Characters: Nasja
I have a very special place in my heart for Nasja. He was a shiny new character when I began writing 4785: I in 2003, and he very quickly evolved into one of the pivotal characters for the entire series. Like most of the principles, he undergoes a personal transformation over the course of the series, but when he appears in Book One he’s a delightful and very innocent zealot who, when I re-read the manuscript after four years apart from it recently, made me smile with pleasure.
Nasja grew up in a terrible world of persecution and suffering as a young Taijil Uskele (Taija), one that could easily have left him bitter and destroyed. His generation had never known what it was like to live in the Holy Quarter or have any kind of support from the Complex beyond it. They had only known the isolation and desperate poverty that was found in the Taija settlement of the lower city. This was a tenement built especially to house the group who considered themselves separate to the rest of Amnar, and allowed the Tiomke (the formal name given to those who supported the Tiomite Regime) to cast them out amongst the people who hated them the most.
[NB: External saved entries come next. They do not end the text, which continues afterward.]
/-- **The rational K3 form is non-degenerate** (the K3 lattice is unimodular, `det Λ_{K3} = -1`,
Huybrechts Ch. 14 §0.3 (vi); so Cartan–Dieudonné applies to `O(Λ_ℚ)`).
[cite: Huybrechts2016K3, Ch. 14 §0.3 (vi)] -/
theorem k3FormRat_nondegenerate : k3FormRat.Nondegenerate := by
  refine LinearMap.BilinForm.nondegenerate_toBilin'_of_det_ne_zero' _ ?_
  have h : (k3Gram.map (Int.cast : ℤ → ℚ)).det = ((k3Gram.det : ℤ) : ℚ) := (Int.cast_det k3Gram).symm
  rw [h, k3Gram_det]
  norm_num

/-- `rk Λ_{K3} = 22`. [cite: Huybrechts2016K3, Ch. 1 §3.3] -/
theorem finrank_k3Rat : Module.finrank ℚ (K3Index → ℚ) = 22 := by
  rw [Module.finrank_fintype_fun_eq_card]
  rfl

/-! ### Reflections along lattice vectors, complexified -/

/-- **The reflection `s_v` along a lattice vector `v ∈ Λ_{K3}`, on `Λ_ℂ`**:
`x ↦ x - (2 (v.x)/(v.v)) v` (the identity if `(v.v) = 0`). For `v` primitive with
`(v.v) = 2d ≠ 0` this is Buskin's basic isometry of `|d|`-cyclic type (§3 Example 3.2);
Huybrechts' `s_b`. [cite: Buskin2019, §3 Example 3.2 and §6.2] [cite: Huybrechts2019, §1.1] -/
def k3ReflectionC (v : K3Index → ℤ) : Module.End ℂ (K3Index → ℂ) :=
  reflection k3FormC (fun i => (v i : ℂ))

/-- The defining formula of `k3ReflectionC`. [cite: Huybrechts2019, §1.1] -/
theorem k3ReflectionC_apply (v : K3Index → ℤ) (x : K3Index → ℂ) :
    k3ReflectionC v x =
      x - (2 / k3Form (fun i => (v i : ℂ)) (fun i => (v i : ℂ)) * k3Form (fun i => (v i : ℂ)) x) •
        fun i => (v i : ℂ) := by
  rw [k3ReflectionC, reflection_apply, k3FormC_apply, k3FormC_apply]

/-- `s_v` is an isometry of `(Λ_ℂ, k3Form)`. [cite: Huybrechts2019, §1.1] -/
theorem k3Form_k3ReflectionC (v : K3Index → ℤ) (a b : K3Index → ℂ) :
    k3Form (k3ReflectionC v a) (k3ReflectionC v b) = k3Form a b := by
  have h := isOrthogonal_reflection k3FormC_isSymm (fun i => (v i : ℂ)) a b
  rwa [k3FormC_apply, k3FormC_apply] at h

/-- A product of reflections along lattice vectors is an isometry of `(Λ_ℂ, k3Form)`.
[cite: Huybrechts2019, §1.1] -/
theorem k3Form_prod_k3ReflectionC (l : List (K3Index → ℤ)) (a b : K3Index → ℂ) :
    k3Form ((l.map k3ReflectionC).prod a) ((l.map k3ReflectionC).prod b) = k3Form a b := by
  have h := isOrthogonal_prod_reflections k3FormC_isSymm (l.map fun v i => (v i : ℂ)) a b
  rw [k3FormC_apply, k3FormC_apply, List.map_map] at h
  exact h

/-- `s_v` is a REAL operator: it commutes with complex conjugation on `Λ_ℂ` (`v ∈ Λ ⊂ Λ_ℝ`).
[cite: Huybrechts2016K3, Ch. 6 §1.1] -/
theorem star_k3ReflectionC (v : K3Index → ℤ) (x : K3Index → ℂ) :
    star (k3ReflectionC v x) = k3ReflectionC v (star x) := by
  have hv : star (fun i => (v i : ℂ)) = fun i => (v i : ℂ) := by
    funext i
    simp only [Pi.star_apply, star_intCast]
  rw [k3ReflectionC_apply, k3ReflectionC_apply, star_sub, star_smul, hv, star_mul', star_div₀,
    star_k3Form, star_k3Form, hv, star_ofNat]
import Summits.CriticalPhenomena.Ising3D.Control2DL15OpeUBTable
import Mathlib.Tactic.NormNum
import HarnessLib

/-!
# RB-6 ope2 (sense upper) certificate `j136827_functional_deriv2d_L15_E040_sig1o8_ope2upper_P31259o2000000.json` (Λ = 15, E₀ = 40): p_T < 31259/2000000 at Δ_σ = 1/8 under A2D′ with the ε box [49/50, 20001/20000] (⇒ c > (1/8)²/(2·31259/2000000) = 0.4998560 by the Ward identity) — (R), the large-`S` half, in the kernel
(cell `pub-ising3x`, seat controls-1 gen 20; KERNEL PATH for the 2D γ-certificates, Λ = 15 — CONTROL-ONLY)

HONEST FRAMING: lottery ticket; floor = tightest certified 3D Ising CFT bounds; no exact-solution
claim without a proof. CONTROL-ONLY (`d = 2`, `Δ_σ = 1/8`, the 2D Ising control; axiom set `A2D′`).

(R) for the table `wtopeUB` (`Control2DL15OpeUBTable`), kernel data only: the compactified region polynomial `QhatopeUB`
(`S₁ = 80`, `d = 15`) is non-negative on `τ ∈ [0,1]`, `v ∈ [0,1]` by the tensor-Bernstein SHAPE tree `cregopeUB`
(1 leaves; every Bernstein coefficient computed and decided in the kernel, `Control2DPolyCertAuto2`, in 1 chunks of
≤ 12 leaves re-assembled along the splits), and `S ≤ S₁` by the per-`J` shapes `cregJopeUB` of the Table file;
the root fact `cregopeUB_n0` and the per-`J` fact `cregJopeUB_ok` are turned into hypothesis `hR` by `region_of_kernelCertAuto` INSIDE the assembly file `Control2DL15OpeUB` (no standalone `region_opeUB` theorem: its statement would coincide, up to the table's name, with the other Λ = 15 boxes' — gate dedup lint, controls-1 g17). No facts, standard axioms only.
-/

namespace Summit.CriticalPhenomena.Ising3D.Control2D

open Literature.MathematicalPhysics.QuantumFieldTheory.ConformalBootstrap3D

set_option maxHeartbeats 0 in
set_option maxRecDepth 200000 in
/-- Chunk 0 of the large-`S` tree (box `q₁=1, a₁=0; q₂=1, a₂=0`; 1 leaves), decided in the kernel. [folklore] -/
theorem cregopeUB_n0 :
    checkAuto₂ QhatopeUB 16 1 0 1 1 0 1
    (Shape₂.leaf) = true := by
  decide +kernel

end Summit.CriticalPhenomena.Ising3D.Control2D
variable {ι σ σ' : Type*} {l₀ : ℝ} {T : ℕ → Finset ι} {A B shA shB : ℕ → ℝ → ι → ℝ}
  {SA : ℕ → Finset σ} {SB : ℕ → Finset σ'} {pieceA : ℕ → ℝ → σ → ι → ℝ} {pieceB : ℕ → ℝ → σ' → ι → ℝ}
  {lvlA : ℕ → σ → ℕ} {lvlB : ℕ → σ' → ℕ} {DA ρA DB ρB : ℕ → ℝ} {N₁ : ℕ} {νbar Dbar c₁ ϑ : ℝ}

/-- **NE7c FROM TWO LEVEL LEDGERS UNDER A PRODUCT RATE** (`T4ShellMeasureLevels.shellWeightBound_of_levels` with the
uniform binder `D ≤ D̄` and the width rate `ρ ≤ c₁ϑ^j` MERGED into `D_j·ρ_j ≤ c₁ϑ^j`): windows and counts as there,
`0 < ϑ < 1` ⇒ `ShellWeightBound l₀ T A B shA shB (ω^A + ω^B)`. [folklore] -/
theorem shellWeightBound_of_levels_prodRate (hA : LevelLedger l₀ T A shA SA pieceA lvlA DA ρA)
    (hB : LevelLedger l₀ T B shB SB pieceB lvlB DB ρB)
    (hwA : LiveWindow SA lvlA N₁ νbar) (hwB : LiveWindow SB lvlB N₁ νbar) (hϑ0 : 0 < ϑ) (hϑ1 : ϑ < 1)
    (hprodA : ∀ j, DA j * ρA j ≤ c₁ * ϑ ^ j) (hprodB : ∀ j, DB j * ρB j ≤ c₁ * ϑ ^ j) :
    ShellWeightBound l₀ T A B shA shB (fun K => hA.toSlotLedger.omega K + hB.toSlotLedger.omega K) := by
  have h := shellWeightBound_of_levels (levelLedger_prodRate hA) (levelLedger_prodRate hB) hwA hwB hϑ0 hϑ1
    (Dbar := 1) (fun _ => le_rfl) (fun _ => le_rfl) hprodA hprodB
  have key : (fun K => (levelLedger_prodRate hA).toSlotLedger.omega K + (levelLedger_prodRate hB).toSlotLedger.omega K)
      = fun K => hA.toSlotLedger.omega K + hB.toSlotLedger.omega K := by
    funext K
    rw [omega_levelLedger_prodRate hA, omega_levelLedger_prodRate hB]
  rw [key] at h
  exact h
At eighteen, Nasja is the youngest of three brothers, although he also has four sisters, two of which are older. His family situation isn’t immediately apparent until later, but they all have very different reactions to the changing climate in the city. Nasja himself has managed to shield himself from the worst of the oppression he experiences and witnesses by becoming utterly devout to his faith. He doesn’t do this, however, in a negative way. He’s an honest and loving soul, and believes wholeheartedly that everything will work out all right in the end. In a sense he’s the ultimate optimist, and nothing can dent his faith.
Io’s reaction to him in Book One is that of the skeptic: she has been raised in a system that is just as undemocratic as Nasja’s, and although she’s curious about his undying faith, she’s also filled with a great deal of doubt and confusion. One of her issues at the beginning is that she is very isolated in a large and terrifying world, where she can see a lot of wrong being done but feels powerless to prevent it or alleviate it. Nasja, meanwhile, has the protection of being part of his people, with a strong sense of faith. Both are, fundamentally, heart people, working from their instincts rather than logic, but their reactions are very different.
It takes very little to transport Nasja back to his dreamy ideology, as he stares at the moon in the first chapter. He has been using fantasy all his life to protect himself from the effects of living the life he has. Although it might seem childish and foolish to the outsider, it has proven to be a very effective coping mechanism, and one from which he draws incredible strength and resilience.